What does 2012 hold for Pakistan’s future?
The departing year has been quite eventful for Pakistan both domestically and externally. From the very start, relations between Pakistan and United States began to sour. In January a CIA agent, Raymond Davis, murdered two Pakistanis in cold blood and a US embassy vehicle ran over another two. He was let off after paying blood money to the bereaved family, yet, before the scars left by the incident had healed, the clandestine May 2 raid by US troops on Osama bin Laden’s hideout inflicted further wounds.
This time the cuts were deeper because it humiliated Pakistan and especially its army before the world. And finally, while those wounds had yet to be salved, NATO helicopters attacked Pakistan’s forward border posts killing 24 troops, including two officers on 26 November. This proved to be the last straw on the camel’s back, so Pakistan almost screamed with anguish and anger. As a result, PAK-US relations have been strained to a point
just short of outright rupture.
The incident has ignited a wave of spontaneous anger nationwide. Neither any religious parties nor the army is behind the widespread protests. Provincial legislatures in KP and Balochistan have passed resolutions condemning the attack while various sections of the civil society, including lawyers and businessmen, have been holding protest rallies.
Responding to the attack, Pakistan took back the Shamsi air base from US troops, blocked the transit of NATO supplies to Afghanistan and recalled its liaison officials from NATO headquarters in Kabul. In addition, it placed heavy guns at the border posts with orders to shoot down any intruding planes, including drones and declined to participate in the international conference on Afghanistan in Bonn and the Pentagon-sponsored investigation of the incident.
The bitterness is not going to end any time soon unless Washington takes concrete and visible damage control measures. Though US Defence Secretary, Leon Panetta, in his sudden visit to Afghanistan told reporters, “Ultimately we can’t win the war in Afghanistan without being able to win in our relationship with Pakistan as well,” there appears no indication that such sentiments would be translated into action in the foreseeable future.
In fact US arrogance has further muddied the waters. Pakistan had simply asked for an apology. Just three words, “We are sorry” could have wrought the magic. This would have resuscitated the situation and everything would have been hunky-dory as before. Flow of supplies to the ISAF troops in Afghanistan would have been resumed. Even drones could have continued to take off from the Shamsi air base, on their forays into North and South Waziristan, as usu- al.

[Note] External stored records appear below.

/-! ### The linear part in binomial–Gram form with prescribed output legs -/

/-- **The Gaussian convolution in binomial–Gram form with prescribed output legs, weighted** (first cumulant of BGM 2006 (2.77)–(2.80)
with §3 (3.2)–(3.8) and the sector bookkeeping of Lemma 2.6): `C` replica-Gram-bounded with constant `κ ≥ 0`, `H` even whose kernels have
`wt`-weighted anchored norms with `F` further legs constrained `≤ N(m', F)`; then in every degree `r`, one output label pinned, the output
labels of the slots `j ∈ J` constrained to `A j`, the output label set weighted,
`Σ_W wt(W) ‖kernel_r (e^{Δ_C} H) (W)‖ ≤ Σ_{m' ≤ |Γ|/2, r ≤ 2m'} (r!)⁻¹ (∏_{j∉J}(2m'-j)) (2m')^{|J|} κ^{2m'-r} N(m', |J|)`.
[cite: BenfattoGiulianiMastropietro2006, (2.77)-(2.80), §3 (3.2)-(3.8) and Lemma 2.6] -/
theorem sum_wt_norm_kernel_gaussConv_le_binomial_prescribed_of_gramBounded (hwt : IsTreeWeight wt) {κ : ℝ} (hκ : 0 ≤ κ)
    (hGB : IsGramBoundedR C κ) (H : GrassmannAlgebra 𝕜 Γ) (hH : H ∈ evenPart 𝕜 Γ) {r : ℕ} (J : Finset (Fin r)) (A : Fin r → Γ → Bool)
    (N : ℕ → ℕ → ℝ) (hN0 : ∀ m' F, 0 ≤ N m' F)
    (hN : ∀ (m' : ℕ) (T : Finset (Fin r)), T ⊆ J → ∀ (ι : T → Fin (2 * m')), Function.Injective ι →
      ∀ (t : Fin (2 * m')), (∀ j, ι j ≠ t) → ∀ a : Γ,
        ∑ Y ∈ univ.filter (fun Y : Fin (2 * m') → Γ => Y t = a),
          ‖kernel 𝕜 H (2 * m') Y‖ * wt (univ.image Y) * ∏ j : T, (if A j (Y (ι j)) = true then (1 : ℝ) else 0) ≤ N m' T.card)
    (i : Fin r) (hi : i ∉ J) (w : Γ) :
    ∑ W ∈ univ.filter (fun W : Fin r → Γ => W i = w ∧ ∀ j ∈ J, A j (W j) = true),
        wt (univ.image W) * ‖kernel 𝕜 (gaussConv 𝕜 C H) r W‖ ≤
      ∑ m' ∈ range (Fintype.card Γ / 2 + 1), if r ≤ 2 * m' then
        (((r.factorial : ℝ))⁻¹ * ((∏ j ∈ univ.filter (fun j : Fin r => j ∉ J), (2 * m' - (j : ℕ)) : ℕ) : ℝ)) *
          ((2 * m' : ℕ) : ℝ) ^ J.card * κ ^ (2 * m' - r) * N m' J.card else 0 := by
  -- `H` presented by its even kernels
  set X : evenPart 𝕜 Γ := ⟨H, hH⟩ with hX
  set degs : Finset ℕ := range (Fintype.card Γ / 2 + 1) with hdegs
  set K : (m' : ℕ) → (Fin (2 * m') → Γ) → 𝕜 := fun m' => kernel 𝕜 H (2 * m') with hK
  have hXv : vertexOf 𝕜 degs K = X := Subtype.ext (coe_vertexOf_kernel_eq 𝕜 X)
  -- a (crude) bound on the weighted row and column sums of `‖C‖`: they only enter the tree factor, which is sent to `1`
  set α₀ : ℝ := ∑ A', ∑ B, ‖C A' B‖ * wt {A', B} with hα₀
  have hα₀0 : 0 ≤ α₀ := sum_nonneg fun A' _ => sum_nonneg fun B _ => mul_nonneg (norm_nonneg _) (hwt.nonneg _)
  have hrow : ∀ A', ∑ B, ‖C A' B‖ * wt {A', B} ≤ α₀ := fun A' =>
    single_le_sum (f := fun A' => ∑ B, ‖C A' B‖ * wt {A', B}) (fun A' _ => sum_nonneg fun B _ => mul_nonneg (norm_nonneg _) (hwt.nonneg _))
      (mem_univ A')
  have hcol : ∀ B, ∑ A', ‖C A' B‖ * wt {A', B} ≤ α₀ := fun B => by
    rw [hα₀, sum_comm]
    exact single_le_sum (f := fun B => ∑ A', ‖C A' B‖ * wt {A', B}) (fun B _ => sum_nonneg fun A' _ => mul_nonneg (norm_nonneg _) (hwt.nonneg _))
      (mem_univ B)
  -- the terms of the claimed bound, and of its `λ`-perturbation
  set T : ℕ → ℝ := fun m' => if r ≤ 2 * m' then
    (((r.factorial : ℝ))⁻¹ * ((∏ j ∈ univ.filter (fun j : Fin r => j ∉ J), (2 * m' - (j : ℕ)) : ℕ) : ℝ)) *
      ((2 * m' : ℕ) : ℝ) ^ J.card * κ ^ (2 * m' - r) * N m' J.card else 0 with hT
  set D : ℕ → ℝ := fun m' => α₀ * ((2 * m') * (2 * m') : ℕ) with hD
  have hT0 : ∀ m', 0 ≤ T m' := fun m' => by
    simp only [hT]
    split_ifs
    · exact mul_nonneg (mul_nonneg (mul_nonneg (mul_nonneg (inv_nonneg.2 (Nat.cast_nonneg _)) (Nat.cast_nonneg _))
        (pow_nonneg (Nat.cast_nonneg _) _)) (pow_nonneg hκ _)) (hN0 _ _)
    · exact le_rfl
  have hD0 : ∀ m', 0 ≤ D m' := fun m' => mul_nonneg hα₀0 (Nat.cast_nonneg _)
  -- the first prescribed cumulant bound, for every `λ = t > 0`
  have key : ∀ t : ℝ, 0 < t →
      ∑ W ∈ univ.filter (fun W : Fin r → Γ => W i = w ∧ ∀ j ∈ J, A j (W j) = true), wt (univ.image W) * ‖kernel 𝕜 (gaussConv 𝕜 C H) r W‖ ≤
        ∑ m' ∈ degs, T m' + t * ∑ m' ∈ degs, T m' * D m' := by
    intro t ht
    have h := sum_wt_norm_kernel_cumulantOf_le_prescribed_of_gramBounded C hwt hκ hGB degs K J A N hN0 (fun m' => hN m') hα₀0 hrow hcol
      (fun _ => t) (fun _ => ht) one_pos i hi w
    have hcum : ((cumulantOf (fun k => evenGaussConv 𝕜 C (vertexOf 𝕜 degs K ^ k)) 1 : evenPart 𝕜 Γ) : GrassmannAlgebra 𝕜 Γ) =
        gaussConv 𝕜 C H := by
      rw [cumulantOf_one, pow_one, hXv, coe_evenGaussConv]
    rw [hcum, Nat.cast_one, one_mul] at h
    refine h.trans ?_
    -- each degree assignment `δ : Fin 1 → ℕ` is `fun _ => δ 0`
    have hterm : ∀ δ ∈ Fintype.piFinset (fun _ : Fin 1 => degs),
        (if r + 2 * (1 - 1) ≤ ∑ a, 2 * δ a then
          ((((r.factorial : ℝ))⁻¹ * ((∏ j ∈ univ.filter (fun j : Fin r => j ∉ J), ((∑ a, 2 * δ a) - (j : ℕ)) : ℕ) : ℝ)) *
              κ ^ ((∑ a, 2 * δ a) - (r + 2 * (1 - 1))) *
              ∑ pf : J → Fin 1, (∏ j, ((2 * δ (pf j) : ℕ) : ℝ)) * ∏ a, N (δ a) (univ.filter fun j : J => pf j = a).card) *
            ((t)⁻¹ ^ (1 - 1) * ∏ ℓ : Sym2 (Fin 1), (1 + t * (α₀ * (pairDeg (fun a => 2 * δ a) ℓ : ℝ))))
          else 0) = T (δ 0) * (1 + t * D (δ 0)) := by
      intro δ _
      obtain ⟨m', hm'⟩ : ∃ m', δ = fun _ => m' := ⟨δ 0, funext fun a => congrArg δ (Subsingleton.elim a 0)⟩
      subst hm'
      rw [prescribedBound_one']
      simp only [Fin.sum_univ_one, Nat.sub_self, mul_zero, add_zero, hT, hD]
      split_ifs with hle
      · rfl
      · rw [zero_mul]
    rw [sum_congr rfl hterm]
    -- reindex by `m' = δ 0`
    have hre : ∑ δ ∈ Fintype.piFinset (fun _ : Fin 1 => degs), T (δ 0) * (1 + t * D (δ 0)) =
        ∑ m' ∈ degs, T m' * (1 + t * D m') := by
      refine sum_nbij' (fun δ => δ 0) (fun m' _ => m') ?_ ?_ ?_ ?_ ?_
      · intro δ hδ
        exact (Fintype.mem_piFinset.1 (mem_coe.1 hδ)) 0
      · intro m' hm'
        exact Fintype.mem_piFinset.2 fun _ => mem_coe.1 hm'
      · intro δ _
        exact funext fun a => congrArg δ (Subsingleton.elim 0 a)
      · intro m' _
        rfl
      · intro δ _
        rfl
    rw [hre]
    refine le_of_eq ?_
    rw [mul_sum, ← sum_add_distrib]
    exact sum_congr rfl fun m' _ => by ring
  -- `λ → 0`
  refine le_of_forall_pos_le_add fun ε hε => ?_
  set B₁ : ℝ := ∑ m' ∈ degs, T m' * D m' with hB₁
  have hB₁0 : 0 ≤ B₁ := sum_nonneg fun m' _ => mul_nonneg (hT0 m') (hD0 m')
  have ht : 0 < ε / (B₁ + 1) := div_pos hε (by linarith)
  have hkey := key _ ht
  have hmul : ε / (B₁ + 1) * B₁ ≤ ε := by
    rw [div_mul_eq_mul_div, div_le_iff₀ (by linarith)]
    nlinarith
  linarith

Regret would have been the most logical act, especially when US claims that the attack was not deliberate.
Even Cameron Munter, US ambassador in Pakistan, advised his government to say “sorry,” but was overruled by President Obama’s hauteur. For Mr. Obama, the tragedy that took the lives of 24 innocent people, belonging to an “ally,” was not worth regretting.
As a result, the era of camaraderie when Islamabad took decisions on vital issues just on a telephone call from the White House has become history. All existing verbal agreements and all new deals shall have to be spelt out in writing as recommended by a conference of Pakistani envoys in Islamabad. This will also apply to the arrangement under which supplies for NATO are transported through Pakistan to Afghanistan. Until such agreement is signed, the blockade that started from November 27 will continue.
There is no question that Pakistan wants amicable relations with the United States. But after what the country has suffered at the hands of the US during this one year, there is a consensus on a “curtailed” or “restricted” response. Normal relations would resume only after the US gives written assurance to respect Pakistan’s sovereignty and territorial integrity.
Meanwhile, chief of the US and NATO forces in Afghanistan, Marine Gen. John Allen told a news briefing in Kabul that he recently spoke on the phone with Pakistan Army Chief Gen. Ashfaq Parvez Kayani in which both expressed a commitment to work through the incident. But in the absence of any tangible signs of a thaw, this is just empty rhetoric, particularly because Pakistan has always cooperated with the US.
On the domestic stage, the perennial issue of what is called “civil-mil-
…after what the country has suffered at the hands of the US during this one year, there is a consensus on a “curtailed” or “restricted” response.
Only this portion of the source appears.